__Work instructions__. Look through the material below. Return exactly the lines from the one with "k).left := ⟨ι (Classical.arbitrary H)⟩" through the one with "have hrange : (AlgebraicGeometry.Proj.map", both included.
:: Source material ::
import Summits.ResolutionOfSingularities.ResolutionOfSingularities.Theorems.EquisingularLiftEquisingularLiftNatNoseRoundStageOfModel
import Summits.ResolutionOfSingularities.ResolutionOfSingularities.Theorems.EquisingularLiftEquisingularLiftNatTowerExcFourEmpty
import HarnessLib

/-!
# [OURS · L1 W4.5(b) · EL♮(3) · WIDTH TABLE D17 «STAGE-0 TOWER BOOKKEEPING», engine (n3)] THE SEED OF THE STAGE-0 TOWER: `Tower.invB₄_seed_stage0`
# — the engine invariant `INV₀ := InvB₄ FE … ∧ K-side facts` holds at `(ℙ³_k, 𝟙, range ι, ∅, [], [], ∅)` over the initial upstairs stage `(ℙ³_O, 𝟙)`

res-L1-w45b-nose-w1 g7 (WIDTH seat D-0157 DOOR 1; desk RULING R82 (A) «nose-w1 g7: TAKE (n3) SEED `Tower.invB₄_seed_stage0` (S0-a …)»; sizing res-L1-w45b-idea-2 g31
`D17-SIZING-idea2.md` c53e9159a56ae8bd (E-a); door ✓ res-type-027 DefsE9 p719436 `ReachTowerNose₀` seeds its motive at `R ℙ³ (𝟙 _) T₁ ∅ [] [] ∅`).
WHAT.  The D17 door τ0 starts the B-tower AT THE INITIAL STAGE with NO nose blow-up, host `∅`, empty member lists and shadow `∅`.  Upstairs the engine's
motive is `INV₀ G γ T E Es Ns K := InvB₄ FE F₉ Z₉ hZ₉ ℙ³_k υ' G γ T E Es Ns K ∧ IsClosed K ∧ K ⊆ closure (K ∖ E) ∧ K ≠ univ` (= `INV₁‴` of ✓
`Tower.towerPtRamB₄_invB₁_FE` minus the carrier-dimension/Noetherian riders), and this file proves it AT THE SEED: the upstairs stage is `(ℙ³_O, 𝟙, Y, Proj φ, t)`
(base model square ✓ `ProjectiveAmbientFibre.isPullback_projMap`, dominance, ✓ `hendBlock_stage_zero_of_model`'s bytes), the EMPTY running surface carries the model
`⊤` by ✓ `Tower.exc₄_empty_FE` (…NatTowerExcFourEmpty, p712010), the lists are empty, the shadow `∅`.  CARRIER (S0-a): `InvB₄` still carries the B‴ carrier letters
`IsBlowup υ' 𝓘⟨Z₉⟩ ∧ Z₉.Infinite` (read by NO step of the stage-0 tower — res-L1-w45b-stub-4 PS-E); they enter here as HYPOTHESES on an arbitrary DUMMY datum
`(F₉, Z₉, υ' : ℙ³_k ⟶ F₉)`, so the driver (n5) may pick any (e.g. `(ℙ³_k, V₊(x₀), 𝟙)` via Literature ✓ `IsBlowup.id` once an import-clean
`IsEffectiveCartier 𝓘⟨V₊(x₀)⟩` is at hand, or the desk's (S0-b) carrier-free twin) — this file is import-clean (hygiene (F-iv): no `Hironaka2017/Proofs` import).
OURS; NOT a statement of any manuscript ([Hironaka2017] is a candidate under adjudication, nothing of it is asserted); AI-written, weaker than expert review.
DEF-FREE; no `sorry`; standard axioms.  `--kind proof --supports stmt-ResolutionOfSingularities-20148 --as helper`, counted 0.  EL♮(3) is NOT proved here.
[folklore; pure bookkeeping over ✓ modules]
-/

set_option linter.dupNamespace false -- mandated namespace `Summit.<Summit>.<Problem>` of this single-conjunct summit
set_option linter.overlappingInstances false -- signatures carry `[IsDomain O] [IsDiscreteValuationRing O]`

noncomputable section

open CategoryTheory CategoryTheory.Limits AlgebraicGeometry TopologicalSpace Topology IsLocalRing
open MvPolynomial
open Literature.AlgebraicGeometry.Resolution
open AlgebraicGeometry.Scheme.IdealSheafData
open Summit.ResolutionOfSingularities.ResolutionOfSingularities.Theses.EquisingularLift.Split
open Summit.ResolutionOfSingularities.ResolutionOfSingularities.Cruxes.EquisingularLift.StrataSplit

namespace Summit.ResolutionOfSingularities.ResolutionOfSingularities.Cruxes.EquisingularLiftNat.Sections

/-- ★ **THE SEED OF THE STAGE-0 TOWER** (D17 engine (n3)): at the initial upstairs stage `(ℙ³_O, 𝟙, Y, Proj φ, t)` of the K5 engines the motive
`INV₀ := InvB₄ FE F₉ Z₉ hZ₉ ℙ³_k υ' · ∧ IsClosed K ∧ K ⊆ closure (K ∖ E) ∧ K ≠ univ` holds at `(G, γ, T, E, Es, Ns, K) := (ℙ³_k, 𝟙, range ι, ∅, [], [], ∅)`, for ANY
dummy carrier datum `(F₉, Z₉, υ')` with `IsBlowup υ' 𝓘⟨Z₉⟩`, `Z₉` infinite.  Empty running surface modelled by `⊤` (✓ `Tower.exc₄_empty_FE`).
[OURS · L1 W4.5b · D17 engine seed; counted 0; EL♮(3) NOT proved] -/
theorem Tower.invB₄_seed_stage0 (k : Type) [Field k] [IsAlgClosed k] (H : Scheme.{0})
    (ι : H ⟶ (Literature.AlgebraicGeometry.Motives.projectiveSpace 3 k).left)
    (hι : AlgebraicGeometry.IsClosedImmersion ι) (hH : AlgebraicGeometry.IsIntegral H)
    (O : Type) [CommRing O] [IsDomain O] [IsDiscreteValuationRing O] (θ : O →+* k) (hθ : Function.Surjective θ) :
    letI := MvPolynomial.gradedAlgebra (σ := Fin (3 + 1)) (R := O); letI := MvPolynomial.gradedAlgebra (σ := Fin (3 + 1)) (R := k);
    ∀ (φ : MvPolynomial.homogeneousSubmodule (Fin (3 + 1)) O →+*ᵍ MvPolynomial.homogeneousSubmodule (Fin (3 + 1)) k)
      (hφ' : HomogeneousIdeal.irrelevant (MvPolynomial.homogeneousSubmodule (Fin (3 + 1)) k) ≤ (HomogeneousIdeal.irrelevant (MvPolynomial.homogeneousSubmodule (Fin (3 + 1)) O)).map φ), (∀ s, φ s = MvPolynomial.map θ s) →
    ∀ (Ch : ∀ X' : AlgebraicGeometry.Scheme.{0}, (X' ⟶ (AlgebraicGeometry.Proj (MvPolynomial.homogeneousSubmodule (Fin (3 + 1)) O))) → Set X' → Prop),
      AlgebraicGeometry.IsIntegral (AlgebraicGeometry.Proj (MvPolynomial.homogeneousSubmodule (Fin (3 + 1)) O)) → IsLocallyNoetherian (AlgebraicGeometry.Proj (MvPolynomial.homogeneousSubmodule (Fin (3 + 1)) O)) → Literature.AlgebraicGeometry.Resolution.Scheme.IsRegular (AlgebraicGeometry.Proj (MvPolynomial.homogeneousSubmodule (Fin (3 + 1)) O)) →
      -- the INITIAL stage is in the chain
      Ch (AlgebraicGeometry.Proj (MvPolynomial.homogeneousSubmodule (Fin (3 + 1)) O)) (𝟙 (AlgebraicGeometry.Proj (MvPolynomial.homogeneousSubmodule (Fin (3 + 1)) O))) (Set.range (ι ≫ AlgebraicGeometry.Proj.map φ hφ' : H ⟶ (AlgebraicGeometry.Proj (MvPolynomial.homogeneousSubmodule (Fin (3 + 1)) O)))) →
    -- the DUMMY CARRIER of the stage-0 tower (never rounded along; any blow-up datum with an infinite closed centre — (S0-a))
    ∀ (F₉ : Scheme.{0}) (Z₉ : Set F₉) (hZ₉ : IsClosed Z₉) (υ' : (Literature.AlgebraicGeometry.Motives.projectiveSpace 3 k).left ⟶ F₉),
      IsBlowup υ' (vanishingIdeal (⟨Z₉, hZ₉⟩ : Closeds F₉)) → Z₉.Infinite →
    Tower.InvB₄ O k θ (AlgebraicGeometry.Proj (MvPolynomial.homogeneousSubmodule (Fin (3 + 1)) O)) (AlgebraicGeometry.Proj.toSpecZero (MvPolynomial.homogeneousSubmodule (Fin (3 + 1)) O) ≫ AlgebraicGeometry.Spec.map (CommRingCat.ofHom (algebraMap O (MvPolynomial.homogeneousSubmodule (Fin (3 + 1)) O 0)))) (Set.range (ι ≫ AlgebraicGeometry.Proj.map φ hφ' : H ⟶ (AlgebraicGeometry.Proj (MvPolynomial.homogeneousSubmodule (Fin (3 + 1)) O)))) Ch
        (fun _ _ _ _ _ _ _ _ _ σ _ 𝓔 => Flat (𝓔.subschemeι ≫ σ ≫ (AlgebraicGeometry.Proj.toSpecZero (MvPolynomial.homogeneousSubmodule (Fin (3 + 1)) O) ≫ AlgebraicGeometry.Spec.map (CommRingCat.ofHom (algebraMap O (MvPolynomial.homogeneousSubmodule (Fin (3 + 1)) O 0))))))
        F₉ Z₉ hZ₉ (Literature.AlgebraicGeometry.Motives.projectiveSpace 3 k).left υ' (Literature.AlgebraicGeometry.Motives.projectiveSpace 3 k).left (𝟙 _) (Set.range ι) ∅ [] [] ∅ ∧
      IsClosed (∅ : Set (Literature.AlgebraicGeometry.Motives.projectiveSpace 3 k).left) ∧ (∅ : Set (Literature.AlgebraicGeometry.Motives.projectiveSpace 3 k).left) ⊆ closure (∅ \ ∅) ∧ (∅ : Set (Literature.AlgebraicGeometry.Motives.projectiveSpace 3 k).left) ≠ Set.univ := by
  classical
  letI := MvPolynomial.gradedAlgebra (σ := Fin (3 + 1)) (R := O)
  letI := MvPolynomial.gradedAlgebra (σ := Fin (3 + 1)) (R := k)
  intro φ hφ' hφ Ch hPint hPnoeth hPreg hCh₀ F₉ Z₉ hZ₉ υ' hυ' hZ₉inf
  haveI := hι
  haveI := hH
  -- the base model square and dominance of the initial stage (✓ `hendBlock_stage_zero_of_model`'s bytes)
  have hP := ProjectiveAmbientFibre.isPullback_projMap θ φ hφ hθ hφ'
  have hsq₀ : IsPullback (AlgebraicGeometry.Proj.map φ hφ') (Proj.toSpecZero (homogeneousSubmodule (Fin (3 + 1)) k) ≫
      Spec.map (CommRingCat.ofHom (algebraMap k (homogeneousSubmodule (Fin (3 + 1)) k 0))))
      (𝟙 _ ≫ (AlgebraicGeometry.Proj.toSpecZero (MvPolynomial.homogeneousSubmodule (Fin (3 + 1)) O) ≫ AlgebraicGeometry.Spec.map (CommRingCat.ofHom (algebraMap O (MvPolynomial.homogeneousSubmodule (Fin (3 + 1)) O 0))))) (Spec.map (CommRingCat.ofHom θ)) := by
    rw [Category.id_comp]; exact hP
  obtain ⟨hsm, -⟩ := stub_projectiveAmbientSmoothProper O 3
  haveI : Nonempty H := inferInstance
  haveI : Nonempty (Literature.AlgebraicGeometry.Motives.projectiveSpace 3 k).left := ⟨ι (Classical.arbitrary H)⟩
  haveI : Nonempty (Proj (homogeneousSubmodule (Fin (3 + 1)) O)) := ⟨(AlgebraicGeometry.Proj.map φ hφ') (ι (Classical.arbitrary H))⟩
  haveI : Smooth (AlgebraicGeometry.Proj.toSpecZero (MvPolynomial.homogeneousSubmodule (Fin (3 + 1)) O) ≫ AlgebraicGeometry.Spec.map (CommRingCat.ofHom (algebraMap O (MvPolynomial.homogeneousSubmodule (Fin (3 + 1)) O 0)))) := hsm
  haveI : IsDominant (AlgebraicGeometry.Proj.toSpecZero (MvPolynomial.homogeneousSubmodule (Fin (3 + 1)) O) ≫ AlgebraicGeometry.Spec.map (CommRingCat.ofHom (algebraMap O (MvPolynomial.homogeneousSubmodule (Fin (3 + 1)) O 0)))) := isDominant_of_smooth_of_nonempty _
  have hdom₀ : IsDominant (𝟙 (Proj (homogeneousSubmodule (Fin (3 + 1)) O)) ≫ (AlgebraicGeometry.Proj.toSpecZero (MvPolynomial.homogeneousSubmodule (Fin (3 + 1)) O) ≫ AlgebraicGeometry.Spec.map (CommRingCat.ofHom (algebraMap O (MvPolynomial.homogeneousSubmodule (Fin (3 + 1)) O 0))))) := by
    rw [Category.id_comp]; infer_instance
  have hirrι : IsIrreducible (Set.range ι) := by
    have h := (IrreducibleSpace.isIrreducible_univ H).image ι ι.continuous.continuousOn
    rwa [Set.image_univ] at h
  have hrange : (AlgebraicGeometry.Proj.map φ hφ') '' Set.range ι =
      Set.range (ι ≫ AlgebraicGeometry.Proj.map φ hφ' : H ⟶ (AlgebraicGeometry.Proj (MvPolynomial.homogeneousSubmodule (Fin (3 + 1)) O))) := by
    rw [← Set.range_comp]; rfl
  have hTne : ¬ (Set.range ι ⊆ (∅ : Set (Literature.AlgebraicGeometry.Motives.projectiveSpace 3 k).left)) := fun h => h ⟨Classical.arbitrary H, rfl⟩
  refine ⟨⟨hυ', hZ₉inf, isIntegral_proj_homogeneousSubmodule 3 k, ι.isClosedEmbedding.isClosed_range, hirrι, isClosed_empty, hTne,
    fun F hF => by simp at hF, fun F hF => by simp at hF,
    _, 𝟙 _, _, AlgebraicGeometry.Proj.map φ hφ', _, hCh₀, hPint, hPnoeth, hPreg, hdom₀, hsq₀, hrange, ?_, fun F hF => by simp at hF⟩,
    isClosed_empty, Set.empty_subset _, Set.empty_ne_univ⟩
  intro hE
  exact Tower.exc₄_empty_FE O (AlgebraicGeometry.Proj (MvPolynomial.homogeneousSubmodule (Fin (3 + 1)) O)) (AlgebraicGeometry.Proj.toSpecZero (MvPolynomial.homogeneousSubmodule (Fin (3 + 1)) O) ≫ AlgebraicGeometry.Spec.map (CommRingCat.ofHom (algebraMap O (MvPolynomial.homogeneousSubmodule (Fin (3 + 1)) O 0)))) (Set.range (ι ≫ AlgebraicGeometry.Proj.map φ hφ' : H ⟶ (AlgebraicGeometry.Proj (MvPolynomial.homogeneousSubmodule (Fin (3 + 1)) O)))) Z₉ hZ₉ υ' (Literature.AlgebraicGeometry.Motives.projectiveSpace 3 k).left (𝟙 _) hE _ (𝟙 _) (AlgebraicGeometry.Proj.map φ hφ')

end Summit.ResolutionOfSingularities.ResolutionOfSingularities.Cruxes.EquisingularLiftNat.Sections

end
:::
__Exercise output__.
  haveI : Nonempty (Literature.AlgebraicGeometry.Motives.projectiveSpace 3 k).left := ⟨ι (Classical.arbitrary H)⟩
  haveI : Nonempty (Proj (homogeneousSubmodule (Fin (3 + 1)) O)) := ⟨(AlgebraicGeometry.Proj.map φ hφ') (ι (Classical.arbitrary H))⟩
  haveI : Smooth (AlgebraicGeometry.Proj.toSpecZero (MvPolynomial.homogeneousSubmodule (Fin (3 + 1)) O) ≫ AlgebraicGeometry.Spec.map (CommRingCat.ofHom (algebraMap O (MvPolynomial.homogeneousSubmodule (Fin (3 + 1)) O 0)))) := hsm
  haveI : IsDominant (AlgebraicGeometry.Proj.toSpecZero (MvPolynomial.homogeneousSubmodule (Fin (3 + 1)) O) ≫ AlgebraicGeometry.Spec.map (CommRingCat.ofHom (algebraMap O (MvPolynomial.homogeneousSubmodule (Fin (3 + 1)) O 0)))) := isDominant_of_smooth_of_nonempty _
  have hdom₀ : IsDominant (𝟙 (Proj (homogeneousSubmodule (Fin (3 + 1)) O)) ≫ (AlgebraicGeometry.Proj.toSpecZero (MvPolynomial.homogeneousSubmodule (Fin (3 + 1)) O) ≫ AlgebraicGeometry.Spec.map (CommRingCat.ofHom (algebraMap O (MvPolynomial.homogeneousSubmodule (Fin (3 + 1)) O 0))))) := by
    rw [Category.id_comp]; infer_instance
  have hirrι : IsIrreducible (Set.range ι) := by
    have h := (IrreducibleSpace.isIrreducible_univ H).image ι ι.continuous.continuousOn
    rwa [Set.image_univ] at h
  have hrange : (AlgebraicGeometry.Proj.map φ hφ') '' Set.range ι =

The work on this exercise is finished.